Stored data entries
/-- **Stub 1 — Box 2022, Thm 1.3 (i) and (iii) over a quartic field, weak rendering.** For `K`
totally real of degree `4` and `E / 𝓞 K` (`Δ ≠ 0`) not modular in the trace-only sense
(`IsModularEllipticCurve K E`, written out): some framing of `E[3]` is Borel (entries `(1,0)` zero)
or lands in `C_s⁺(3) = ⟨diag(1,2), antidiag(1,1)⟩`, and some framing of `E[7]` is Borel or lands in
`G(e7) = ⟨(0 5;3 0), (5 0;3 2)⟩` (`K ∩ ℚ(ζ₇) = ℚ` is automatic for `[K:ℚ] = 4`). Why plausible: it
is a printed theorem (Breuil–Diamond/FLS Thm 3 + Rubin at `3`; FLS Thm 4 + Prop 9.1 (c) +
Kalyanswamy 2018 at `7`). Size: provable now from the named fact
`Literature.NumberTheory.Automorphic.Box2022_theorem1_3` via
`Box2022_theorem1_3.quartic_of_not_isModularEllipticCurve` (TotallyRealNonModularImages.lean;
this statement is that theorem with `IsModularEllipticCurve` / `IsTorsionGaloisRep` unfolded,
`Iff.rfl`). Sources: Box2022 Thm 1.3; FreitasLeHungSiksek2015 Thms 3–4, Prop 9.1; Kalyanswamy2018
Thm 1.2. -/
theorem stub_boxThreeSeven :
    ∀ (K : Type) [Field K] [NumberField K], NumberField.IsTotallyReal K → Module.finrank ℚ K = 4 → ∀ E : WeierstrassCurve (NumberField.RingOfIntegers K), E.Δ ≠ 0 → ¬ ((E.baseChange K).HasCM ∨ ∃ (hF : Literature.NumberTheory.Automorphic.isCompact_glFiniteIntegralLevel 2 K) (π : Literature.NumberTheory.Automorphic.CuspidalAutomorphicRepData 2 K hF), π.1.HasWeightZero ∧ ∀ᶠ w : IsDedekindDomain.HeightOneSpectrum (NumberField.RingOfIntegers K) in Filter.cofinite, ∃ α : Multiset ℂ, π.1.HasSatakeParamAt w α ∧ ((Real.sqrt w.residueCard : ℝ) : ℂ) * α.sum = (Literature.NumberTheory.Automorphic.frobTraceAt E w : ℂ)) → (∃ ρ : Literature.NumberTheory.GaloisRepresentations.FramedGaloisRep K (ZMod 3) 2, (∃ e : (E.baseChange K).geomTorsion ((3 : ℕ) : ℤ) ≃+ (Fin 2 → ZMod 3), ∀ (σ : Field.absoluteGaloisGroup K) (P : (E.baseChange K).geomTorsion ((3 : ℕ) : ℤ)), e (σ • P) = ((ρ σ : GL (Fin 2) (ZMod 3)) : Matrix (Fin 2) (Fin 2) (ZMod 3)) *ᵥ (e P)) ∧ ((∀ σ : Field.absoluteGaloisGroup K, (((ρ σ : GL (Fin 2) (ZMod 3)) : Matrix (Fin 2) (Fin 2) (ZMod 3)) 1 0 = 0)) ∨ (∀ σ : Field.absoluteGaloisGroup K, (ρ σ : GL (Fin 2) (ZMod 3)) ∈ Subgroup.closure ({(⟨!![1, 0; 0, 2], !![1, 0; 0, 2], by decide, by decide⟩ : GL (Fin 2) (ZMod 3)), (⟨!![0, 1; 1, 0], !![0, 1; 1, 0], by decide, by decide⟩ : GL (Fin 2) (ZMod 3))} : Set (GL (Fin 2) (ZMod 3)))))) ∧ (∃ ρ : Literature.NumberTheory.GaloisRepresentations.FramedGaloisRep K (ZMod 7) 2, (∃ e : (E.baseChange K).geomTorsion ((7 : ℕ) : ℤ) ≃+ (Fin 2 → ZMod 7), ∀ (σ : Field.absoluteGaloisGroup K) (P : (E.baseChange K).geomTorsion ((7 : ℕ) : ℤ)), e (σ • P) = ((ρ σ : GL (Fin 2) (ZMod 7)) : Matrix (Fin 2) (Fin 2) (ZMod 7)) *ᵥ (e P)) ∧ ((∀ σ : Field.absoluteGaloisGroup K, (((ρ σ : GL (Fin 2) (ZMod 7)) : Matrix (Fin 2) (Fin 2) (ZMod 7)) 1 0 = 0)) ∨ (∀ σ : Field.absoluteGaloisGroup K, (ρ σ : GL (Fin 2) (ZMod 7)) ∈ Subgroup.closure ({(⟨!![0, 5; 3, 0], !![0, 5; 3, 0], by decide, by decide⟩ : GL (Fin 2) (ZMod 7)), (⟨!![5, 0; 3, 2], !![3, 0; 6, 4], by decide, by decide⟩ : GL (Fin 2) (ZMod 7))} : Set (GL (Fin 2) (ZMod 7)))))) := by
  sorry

* * *

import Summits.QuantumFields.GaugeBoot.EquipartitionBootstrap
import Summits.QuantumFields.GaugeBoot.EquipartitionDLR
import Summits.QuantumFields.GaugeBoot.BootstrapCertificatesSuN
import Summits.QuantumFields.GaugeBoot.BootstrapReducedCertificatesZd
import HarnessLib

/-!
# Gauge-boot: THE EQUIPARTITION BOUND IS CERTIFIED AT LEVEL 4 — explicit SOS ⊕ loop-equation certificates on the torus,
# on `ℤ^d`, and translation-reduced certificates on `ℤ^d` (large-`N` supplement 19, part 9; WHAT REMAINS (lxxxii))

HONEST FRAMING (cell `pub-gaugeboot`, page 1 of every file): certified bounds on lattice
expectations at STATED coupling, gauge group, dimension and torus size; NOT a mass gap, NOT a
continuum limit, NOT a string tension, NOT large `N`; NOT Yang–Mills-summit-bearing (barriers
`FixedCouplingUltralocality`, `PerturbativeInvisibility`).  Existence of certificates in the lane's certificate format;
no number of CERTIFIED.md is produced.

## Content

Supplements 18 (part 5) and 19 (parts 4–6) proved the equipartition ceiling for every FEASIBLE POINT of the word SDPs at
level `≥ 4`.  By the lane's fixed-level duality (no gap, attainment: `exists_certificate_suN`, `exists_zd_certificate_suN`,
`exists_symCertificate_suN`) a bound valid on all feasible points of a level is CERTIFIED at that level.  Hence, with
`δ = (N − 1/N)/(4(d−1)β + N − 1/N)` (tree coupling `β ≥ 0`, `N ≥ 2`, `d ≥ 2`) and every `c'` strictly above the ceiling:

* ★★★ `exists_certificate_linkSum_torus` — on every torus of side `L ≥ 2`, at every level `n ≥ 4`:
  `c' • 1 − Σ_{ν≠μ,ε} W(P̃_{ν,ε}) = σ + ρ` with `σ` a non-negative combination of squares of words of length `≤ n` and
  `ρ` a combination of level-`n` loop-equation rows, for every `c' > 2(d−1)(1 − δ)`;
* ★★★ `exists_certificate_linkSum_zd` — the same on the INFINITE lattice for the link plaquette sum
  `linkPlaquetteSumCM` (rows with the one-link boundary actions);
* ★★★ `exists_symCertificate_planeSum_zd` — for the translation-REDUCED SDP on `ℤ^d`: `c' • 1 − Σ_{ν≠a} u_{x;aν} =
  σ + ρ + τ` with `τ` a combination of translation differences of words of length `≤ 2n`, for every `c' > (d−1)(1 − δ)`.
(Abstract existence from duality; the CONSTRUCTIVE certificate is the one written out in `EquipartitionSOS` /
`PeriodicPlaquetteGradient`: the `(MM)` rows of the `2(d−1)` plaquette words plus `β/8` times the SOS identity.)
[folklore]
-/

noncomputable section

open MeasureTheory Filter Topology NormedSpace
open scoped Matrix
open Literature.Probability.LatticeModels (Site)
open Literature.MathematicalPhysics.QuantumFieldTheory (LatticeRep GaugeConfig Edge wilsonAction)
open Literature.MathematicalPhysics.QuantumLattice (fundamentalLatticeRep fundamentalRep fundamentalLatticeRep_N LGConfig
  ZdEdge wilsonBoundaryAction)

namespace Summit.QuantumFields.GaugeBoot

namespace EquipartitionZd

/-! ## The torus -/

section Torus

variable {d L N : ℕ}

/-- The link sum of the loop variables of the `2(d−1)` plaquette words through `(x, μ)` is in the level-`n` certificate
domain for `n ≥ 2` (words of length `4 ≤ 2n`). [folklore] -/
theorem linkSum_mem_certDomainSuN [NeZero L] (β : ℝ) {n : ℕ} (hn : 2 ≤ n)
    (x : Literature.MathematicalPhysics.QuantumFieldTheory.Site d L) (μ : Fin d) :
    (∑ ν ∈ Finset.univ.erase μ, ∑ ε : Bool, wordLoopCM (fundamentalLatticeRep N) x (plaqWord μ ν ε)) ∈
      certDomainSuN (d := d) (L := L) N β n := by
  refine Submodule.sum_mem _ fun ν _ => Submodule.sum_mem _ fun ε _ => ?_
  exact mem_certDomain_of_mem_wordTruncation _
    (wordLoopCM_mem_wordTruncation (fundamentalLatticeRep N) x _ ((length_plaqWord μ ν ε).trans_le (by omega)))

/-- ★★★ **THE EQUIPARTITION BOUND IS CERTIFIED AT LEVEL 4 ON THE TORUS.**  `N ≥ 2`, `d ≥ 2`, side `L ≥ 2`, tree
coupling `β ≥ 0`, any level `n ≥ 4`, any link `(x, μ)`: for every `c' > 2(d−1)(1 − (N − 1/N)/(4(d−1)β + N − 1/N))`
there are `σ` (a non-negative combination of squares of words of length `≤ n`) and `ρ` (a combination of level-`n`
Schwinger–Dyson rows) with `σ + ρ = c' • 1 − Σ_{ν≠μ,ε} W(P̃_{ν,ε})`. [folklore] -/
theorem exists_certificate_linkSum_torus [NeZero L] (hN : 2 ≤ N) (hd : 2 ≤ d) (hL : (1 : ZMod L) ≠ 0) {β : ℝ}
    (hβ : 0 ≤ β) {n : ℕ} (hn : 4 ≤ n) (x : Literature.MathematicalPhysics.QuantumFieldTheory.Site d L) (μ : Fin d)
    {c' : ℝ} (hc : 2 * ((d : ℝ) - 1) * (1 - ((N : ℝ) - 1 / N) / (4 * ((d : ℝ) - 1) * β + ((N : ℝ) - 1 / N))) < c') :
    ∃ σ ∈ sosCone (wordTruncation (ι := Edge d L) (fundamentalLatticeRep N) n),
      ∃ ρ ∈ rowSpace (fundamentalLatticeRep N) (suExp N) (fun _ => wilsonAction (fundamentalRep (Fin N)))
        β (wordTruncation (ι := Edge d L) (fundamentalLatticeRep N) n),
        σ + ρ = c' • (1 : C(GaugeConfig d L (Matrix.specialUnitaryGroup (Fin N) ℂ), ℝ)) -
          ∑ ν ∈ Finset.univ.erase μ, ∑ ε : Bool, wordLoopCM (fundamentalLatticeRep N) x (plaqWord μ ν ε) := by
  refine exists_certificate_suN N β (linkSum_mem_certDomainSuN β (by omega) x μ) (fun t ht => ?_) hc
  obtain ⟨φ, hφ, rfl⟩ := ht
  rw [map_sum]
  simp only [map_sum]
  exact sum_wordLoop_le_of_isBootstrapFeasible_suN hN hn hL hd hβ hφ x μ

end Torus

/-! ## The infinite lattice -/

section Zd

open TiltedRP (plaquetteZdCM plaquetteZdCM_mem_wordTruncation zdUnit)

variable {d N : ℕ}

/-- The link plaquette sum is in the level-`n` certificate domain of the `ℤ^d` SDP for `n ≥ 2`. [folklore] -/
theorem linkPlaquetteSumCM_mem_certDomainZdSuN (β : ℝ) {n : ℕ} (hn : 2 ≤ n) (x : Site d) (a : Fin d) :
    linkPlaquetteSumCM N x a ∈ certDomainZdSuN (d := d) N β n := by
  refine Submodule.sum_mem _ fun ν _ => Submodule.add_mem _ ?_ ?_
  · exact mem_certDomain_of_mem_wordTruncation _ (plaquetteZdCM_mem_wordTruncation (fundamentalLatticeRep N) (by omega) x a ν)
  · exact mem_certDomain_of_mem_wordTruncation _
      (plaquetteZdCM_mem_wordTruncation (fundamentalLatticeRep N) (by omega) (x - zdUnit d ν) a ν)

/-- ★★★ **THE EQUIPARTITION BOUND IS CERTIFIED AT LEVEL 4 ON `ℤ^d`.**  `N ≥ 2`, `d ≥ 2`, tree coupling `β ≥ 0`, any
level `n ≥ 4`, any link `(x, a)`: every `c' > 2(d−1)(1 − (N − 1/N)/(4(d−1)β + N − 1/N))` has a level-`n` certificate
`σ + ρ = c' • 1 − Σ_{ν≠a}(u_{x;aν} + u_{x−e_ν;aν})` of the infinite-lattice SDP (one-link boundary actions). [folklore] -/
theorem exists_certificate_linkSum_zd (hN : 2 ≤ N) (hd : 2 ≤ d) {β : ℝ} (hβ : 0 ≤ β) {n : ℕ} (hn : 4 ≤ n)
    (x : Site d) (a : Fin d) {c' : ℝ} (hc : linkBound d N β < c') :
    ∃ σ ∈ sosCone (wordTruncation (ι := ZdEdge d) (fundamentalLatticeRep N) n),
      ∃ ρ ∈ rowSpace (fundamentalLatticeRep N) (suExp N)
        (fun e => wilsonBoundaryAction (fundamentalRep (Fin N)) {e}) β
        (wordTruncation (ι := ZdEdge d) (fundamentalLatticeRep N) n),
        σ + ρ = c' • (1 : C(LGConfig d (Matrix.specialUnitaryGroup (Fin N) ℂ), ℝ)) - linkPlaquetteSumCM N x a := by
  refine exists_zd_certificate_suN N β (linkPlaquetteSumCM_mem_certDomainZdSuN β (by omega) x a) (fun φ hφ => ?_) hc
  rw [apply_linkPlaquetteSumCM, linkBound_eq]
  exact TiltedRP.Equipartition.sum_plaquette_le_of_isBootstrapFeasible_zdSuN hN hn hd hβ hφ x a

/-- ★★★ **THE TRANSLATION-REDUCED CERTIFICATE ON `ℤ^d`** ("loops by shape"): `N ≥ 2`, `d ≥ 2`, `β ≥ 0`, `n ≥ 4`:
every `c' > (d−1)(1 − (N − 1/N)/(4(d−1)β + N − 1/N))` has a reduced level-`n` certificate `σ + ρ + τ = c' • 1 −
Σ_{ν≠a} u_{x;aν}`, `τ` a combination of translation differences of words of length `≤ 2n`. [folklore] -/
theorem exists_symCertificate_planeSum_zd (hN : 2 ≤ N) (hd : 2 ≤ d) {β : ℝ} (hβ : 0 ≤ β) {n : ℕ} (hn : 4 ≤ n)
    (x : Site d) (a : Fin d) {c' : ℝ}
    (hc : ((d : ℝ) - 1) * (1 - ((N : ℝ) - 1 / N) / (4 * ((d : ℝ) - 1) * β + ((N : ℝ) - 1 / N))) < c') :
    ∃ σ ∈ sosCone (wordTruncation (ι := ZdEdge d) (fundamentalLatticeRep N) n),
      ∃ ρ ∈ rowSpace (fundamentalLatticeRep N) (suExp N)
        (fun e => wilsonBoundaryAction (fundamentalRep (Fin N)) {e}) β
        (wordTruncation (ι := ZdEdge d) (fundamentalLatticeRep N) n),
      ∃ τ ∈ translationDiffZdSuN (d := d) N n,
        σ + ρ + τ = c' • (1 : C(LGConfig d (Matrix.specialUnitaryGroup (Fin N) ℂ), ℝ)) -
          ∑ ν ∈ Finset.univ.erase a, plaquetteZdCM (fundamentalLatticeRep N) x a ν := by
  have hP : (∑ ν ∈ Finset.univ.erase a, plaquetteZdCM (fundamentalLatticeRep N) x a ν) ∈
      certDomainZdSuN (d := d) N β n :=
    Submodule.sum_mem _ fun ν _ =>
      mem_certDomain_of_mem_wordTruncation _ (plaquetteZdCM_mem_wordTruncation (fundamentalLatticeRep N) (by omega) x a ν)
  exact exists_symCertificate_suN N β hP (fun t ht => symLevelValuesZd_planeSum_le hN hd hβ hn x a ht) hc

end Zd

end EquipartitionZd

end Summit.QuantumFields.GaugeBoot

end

### Assignment
A single number is required: the count of lines in the data that contain the string "Summits".

### Exercise response
4